== Work to complete ==
Across the records that follow, determine how many lines contain "maps" and give only the resulting number.

== Data extracts ==
- - -

import Literature.Probability.LatticeModels.ClusterExpansion
import HarnessLib

/-!
# BalabanIR crux 2R `BirComplexStableXYR` (stmt-HubbardSuperconductivity-14845): positivity of a polymer partition
# function from a conjugating symmetry — the conjunct-1 endgame of every convergent expansion, for every `r`

Support file for line `fat-gaussian-defect-calculus` (lead c6), stub S5 `stub_singleRegimeRG`, part T-end.

The first conjunct of the crux (`0 < Re Z`, see `Theorems.stub_splitGlueR3`) is, for windows of temporal range
`r ≥ 3`, NOT a consequence of any Hermitian structure: the pair-slice transfer operator is only `J`-self-adjoint
(`T* = J T J`), its spectrum is closed under conjugation but a dominant complex pair is not excluded by symmetry
(`Cruxes/BirComplexStableXYR/NOTES.md`, lead c5; Disproof §4b.3).  What symmetry DOES give is recorded here, at the
level of the tree's abstract polymer gas (`Literature.Probability.LatticeModels.PolymerGas` / `ClusterExpansion`):

* `polymerPartitionFunction_conj` — `conj Ξ(Λ; w) = Ξ(Λ; conj ∘ w)`.
* `polymerPartitionFunction_conj_eq_self_of_symm` — if a relabeling `σ` of the volume `Λ` (injective on `Λ`,
  `σ(Λ) = Λ`) preserves incompatibility and CONJUGATES the activities, `w (σ γ) = conj (w γ)`, then `Ξ(Λ; w)` is real.
* `polymerPartitionFunction_re_pos_of_symm` — if moreover `Ξ(Λ; t • w) ≠ 0` along the segment `t ∈ [0,1]`
  (zero-freeness, e.g. Kotecký–Preiss), then `0 < Re Ξ(Λ; w)` and `Im Ξ(Λ; w) = 0`: the whole segment consists of
  real non-zero values of a continuous function equal to `1` at `t = 0` (intermediate value theorem) — no logarithm,
  no cluster expansion needed.
* `polymerPartitionFunction_re_pos_of_kp_of_symm` — the Kotecký–Preiss form: a KP volume with a conjugating
  symmetry has a real, strictly positive partition function.

Use toward the crux (all `r ≥ 2`).  In any convergent polymer representation `Z = Z_ref · Ξ(Λ; w)` of the engine's
partition function — single-scale where it converges, or the last step of the multiscale expansion T-RG — the
space-time inversion `I` (time reflection (R) composed with the spatial inversion (P) and a translation) maps
polymers to polymers, preserves overlap-incompatibility, leaves the real Gaussian reference invariant and conjugates
the perturbation (`A ∘ I = conj A`, the (R)∧(P) reality of the quadratic part is `Theorems…GaussianReality`), hence
conjugates every activity: `w (I X) = conj (w X)`.  The theorems below then give `Ξ > 0`, i.e. conjunct 1, with no
spectral input — this is the precise sense in which "`0 < Re Z` for every `r` comes out of the convergent
representation, `E` real" (line card §S5, T-end).  What they do not give is the convergence itself (T-RG).
[folklore]
-/

set_option linter.dupNamespace false -- summit = problem name (single-conjunct summit), D-0017

noncomputable section

namespace Summit.HubbardSuperconductivity.HubbardSuperconductivity.Theorems

open scoped BigOperators ComplexConjugate
open Literature.Probability.LatticeModels

variable {P : Type*} [DecidableEq P] {inc : P → P → Prop} [DecidableRel inc]

/-- **Conjugation of the activities conjugates the polymer partition function**:
`conj Ξ(Λ; w) = Ξ(Λ; conj ∘ w)` (`conj` is a ring homomorphism). [folklore] -/
theorem polymerPartitionFunction_conj (w : P → ℂ) (Λ : Finset P) :
    conj (polymerPartitionFunction inc w Λ) = polymerPartitionFunction inc (fun γ => conj (w γ)) Λ := by
  unfold polymerPartitionFunction
  rw [map_sum]
  refine Finset.sum_congr rfl fun A _ => ?_
  split_ifs
  · rw [map_prod]
  · rw [map_zero]

/-- **A conjugating symmetry makes the partition function real.**  If `σ` is injective on the volume `Λ`, maps
`Λ` onto itself, preserves incompatibility on `Λ` and conjugates the activities (`w (σ γ) = conj (w γ)` on `Λ`), then
`conj Ξ(Λ; w) = Ξ(Λ; w)` (relabeling invariance `polymerPartitionFunction_image` applied to `σ`). [folklore] -/
theorem polymerPartitionFunction_conj_eq_self_of_symm {w : P → ℂ} {Λ : Finset P} {σ : P → P}
    (hσ : Set.InjOn σ Λ) (hσΛ : Λ.image σ = Λ)
    (hR : ∀ a ∈ Λ, ∀ b ∈ Λ, (inc (σ a) (σ b) ↔ inc a b)) (hw : ∀ a ∈ Λ, w (σ a) = conj (w a)) :
    conj (polymerPartitionFunction inc w Λ) = polymerPartitionFunction inc w Λ := by
  rw [polymerPartitionFunction_conj]
  have h := polymerPartitionFunction_image (inc := inc) (inc' := inc) (w := fun γ => conj (w γ)) (w' := w)
    (Λ := Λ) hσ hR hw
  rw [hσΛ] at h
  exact h.symm

/-- Along the real ray `t • w` a conjugating symmetry of `w` is a conjugating symmetry of `t • w`, so every
`Ξ(Λ; t • w)` is real. [folklore] -/
theorem polymerPartitionFunction_ray_im_eq_zero_of_symm {w : P → ℂ} {Λ : Finset P} {σ : P → P}
    (hσ : Set.InjOn σ Λ) (hσΛ : Λ.image σ = Λ)
    (hR : ∀ a ∈ Λ, ∀ b ∈ Λ, (inc (σ a) (σ b) ↔ inc a b)) (hw : ∀ a ∈ Λ, w (σ a) = conj (w a)) (t : ℝ) :
    (polymerPartitionFunction inc (fun γ => (t : ℂ) * w γ) Λ).im = 0 := by
  have hw' : ∀ a ∈ Λ, (fun γ => (t : ℂ) * w γ) (σ a) = conj ((fun γ => (t : ℂ) * w γ) a) := by
    intro a ha
    simp only [map_mul, Complex.conj_ofReal, hw a ha]
  exact Complex.conj_eq_iff_im.1 (polymerPartitionFunction_conj_eq_self_of_symm hσ hσΛ hR hw')

/-- **Positivity from a conjugating symmetry and zero-freeness.**  If `σ` is a conjugating symmetry of the
activities on the volume `Λ` (as in `polymerPartitionFunction_conj_eq_self_of_symm`) and the partition function
does not vanish along the segment `t • w`, `t ∈ [0,1]`, then `Ξ(Λ; w)` is real and STRICTLY POSITIVE: the
continuous real function `t ↦ Ξ(Λ; t • w)` equals `1` at `t = 0` and has no zero on `[0,1]` (intermediate value
theorem). [folklore] -/
theorem polymerPartitionFunction_re_pos_of_symm {w : P → ℂ} {Λ : Finset P} {σ : P → P}
    (hσ : Set.InjOn σ Λ) (hσΛ : Λ.image σ = Λ)
    (hR : ∀ a ∈ Λ, ∀ b ∈ Λ, (inc (σ a) (σ b) ↔ inc a b)) (hw : ∀ a ∈ Λ, w (σ a) = conj (w a))
    (hZ : ∀ t ∈ Set.Icc (0 : ℝ) 1, polymerPartitionFunction inc (fun γ => (t : ℂ) * w γ) Λ ≠ 0) :
    0 < (polymerPartitionFunction inc w Λ).re ∧ (polymerPartitionFunction inc w Λ).im = 0 := by
  have hreal := polymerPartitionFunction_ray_im_eq_zero_of_symm (inc := inc) hσ hσΛ hR hw
  set g : ℝ → ℝ := fun t => (polymerPartitionFunction inc (fun γ => (t : ℂ) * w γ) Λ).re with hg_def
  have hg : Continuous g := Complex.continuous_re.comp (continuous_polymerPartitionFunction_ray w Λ)
  have hg0 : g 0 = 1 := by
    simp only [hg_def, Complex.ofReal_zero]
    rw [polymerPartitionFunction_zero_mul w Λ, Complex.one_re]
  have hZ1 : polymerPartitionFunction inc (fun γ => ((1 : ℝ) : ℂ) * w γ) Λ = polymerPartitionFunction inc w Λ := by
    simp only [Complex.ofReal_one, one_mul]
  have hg1 : g 1 = (polymerPartitionFunction inc w Λ).re := by
    simp only [hg_def, hZ1]
  have hgne : ∀ t ∈ Set.Icc (0 : ℝ) 1, g t ≠ 0 := by
    intro t ht hgt
    apply hZ t ht
    apply Complex.ext
    · rw [Complex.zero_re]; exact hgt
    · rw [Complex.zero_im]; exact hreal t
  refine ⟨?_, by simpa only [hZ1] using hreal 1⟩
  by_contra hle
  rw [not_lt] at hle
  have hmem : (0 : ℝ) ∈ Set.Icc (g 1) (g 0) := ⟨by rw [hg1]; exact hle, by rw [hg0]; exact zero_le_one⟩
  obtain ⟨t, ht, hgt⟩ := intermediate_value_Icc' zero_le_one hg.continuousOn hmem
  exact hgne t ht hgt

/-- **Kotecký–Preiss form.**  On a KP volume (`IsKPVolume`, [KP86, (1)]) whose activities admit a conjugating
symmetry, the polymer partition function is real and strictly positive (the segment `t • w`, `t ∈ [0,1]`, stays KP,
hence zero-free by `polymerPartitionFunction_ne_zero_of_kp`). [folklore] -/
theorem polymerPartitionFunction_re_pos_of_kp_of_symm [Std.Refl inc] [Std.Symm inc] {w : P → ℂ} {a : P → ℝ}
    {Λ : Finset P} {σ : P → P} (hKP : IsKPVolume inc w a Λ)
    (hσ : Set.InjOn σ Λ) (hσΛ : Λ.image σ = Λ)
    (hR : ∀ a ∈ Λ, ∀ b ∈ Λ, (inc (σ a) (σ b) ↔ inc a b)) (hw : ∀ a ∈ Λ, w (σ a) = conj (w a)) :
    0 < (polymerPartitionFunction inc w Λ).re ∧ (polymerPartitionFunction inc w Λ).im = 0 := by
  refine polymerPartitionFunction_re_pos_of_symm hσ hσΛ hR hw fun t ht => ?_
  have hKPt : IsKPVolume inc (fun γ => (t : ℂ) * w γ) a Λ := fun γ hγ => by
    refine le_trans (Finset.sum_le_sum fun γ' _ => ?_) (hKP γ hγ)
    unfold kpTerm
    refine mul_le_mul_of_nonneg_right ?_ (Real.exp_nonneg _)
    rw [norm_mul, Complex.norm_real, Real.norm_eq_abs, abs_of_nonneg ht.1]
    exact mul_le_of_le_one_left (norm_nonneg _) ht.2
  exact polymerPartitionFunction_ne_zero_of_kp hKPt subset_rfl


/-- **Registered sub-goal `conjPositivity_endgame` (crux stmt-HubbardSuperconductivity-14845, S5 part T-end): a
polymer partition function with a conjugating symmetry that is zero-free along its activity ray is real and strictly
positive.**  Binder form of `polymerPartitionFunction_re_pos_of_symm`. [folklore] -/
theorem conjPositivity_endgame : ∀ {P : Type*} [DecidableEq P] (inc : P → P → Prop) [DecidableRel inc] (w : P → ℂ) (Λ : Finset P) (σ : P → P), Set.InjOn σ Λ → Λ.image σ = Λ → (∀ a ∈ Λ, ∀ b ∈ Λ, (inc (σ a) (σ b) ↔ inc a b)) → (∀ a ∈ Λ, w (σ a) = (starRingEnd ℂ) (w a)) → (∀ t ∈ Set.Icc (0 : ℝ) 1, Literature.Probability.LatticeModels.polymerPartitionFunction inc (fun γ => (t : ℂ) * w γ) Λ ≠ 0) → 0 < (Literature.Probability.LatticeModels.polymerPartitionFunction inc w Λ).re ∧ (Literature.Probability.LatticeModels.polymerPartitionFunction inc w Λ).im = 0 :=
  fun inc _ _ _ _ hσ hσΛ hR hw hZ => polymerPartitionFunction_re_pos_of_symm (inc := inc) hσ hσΛ hR hw hZ

end Summit.HubbardSuperconductivity.HubbardSuperconductivity.Theorems

end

- - -

== Task response ==
2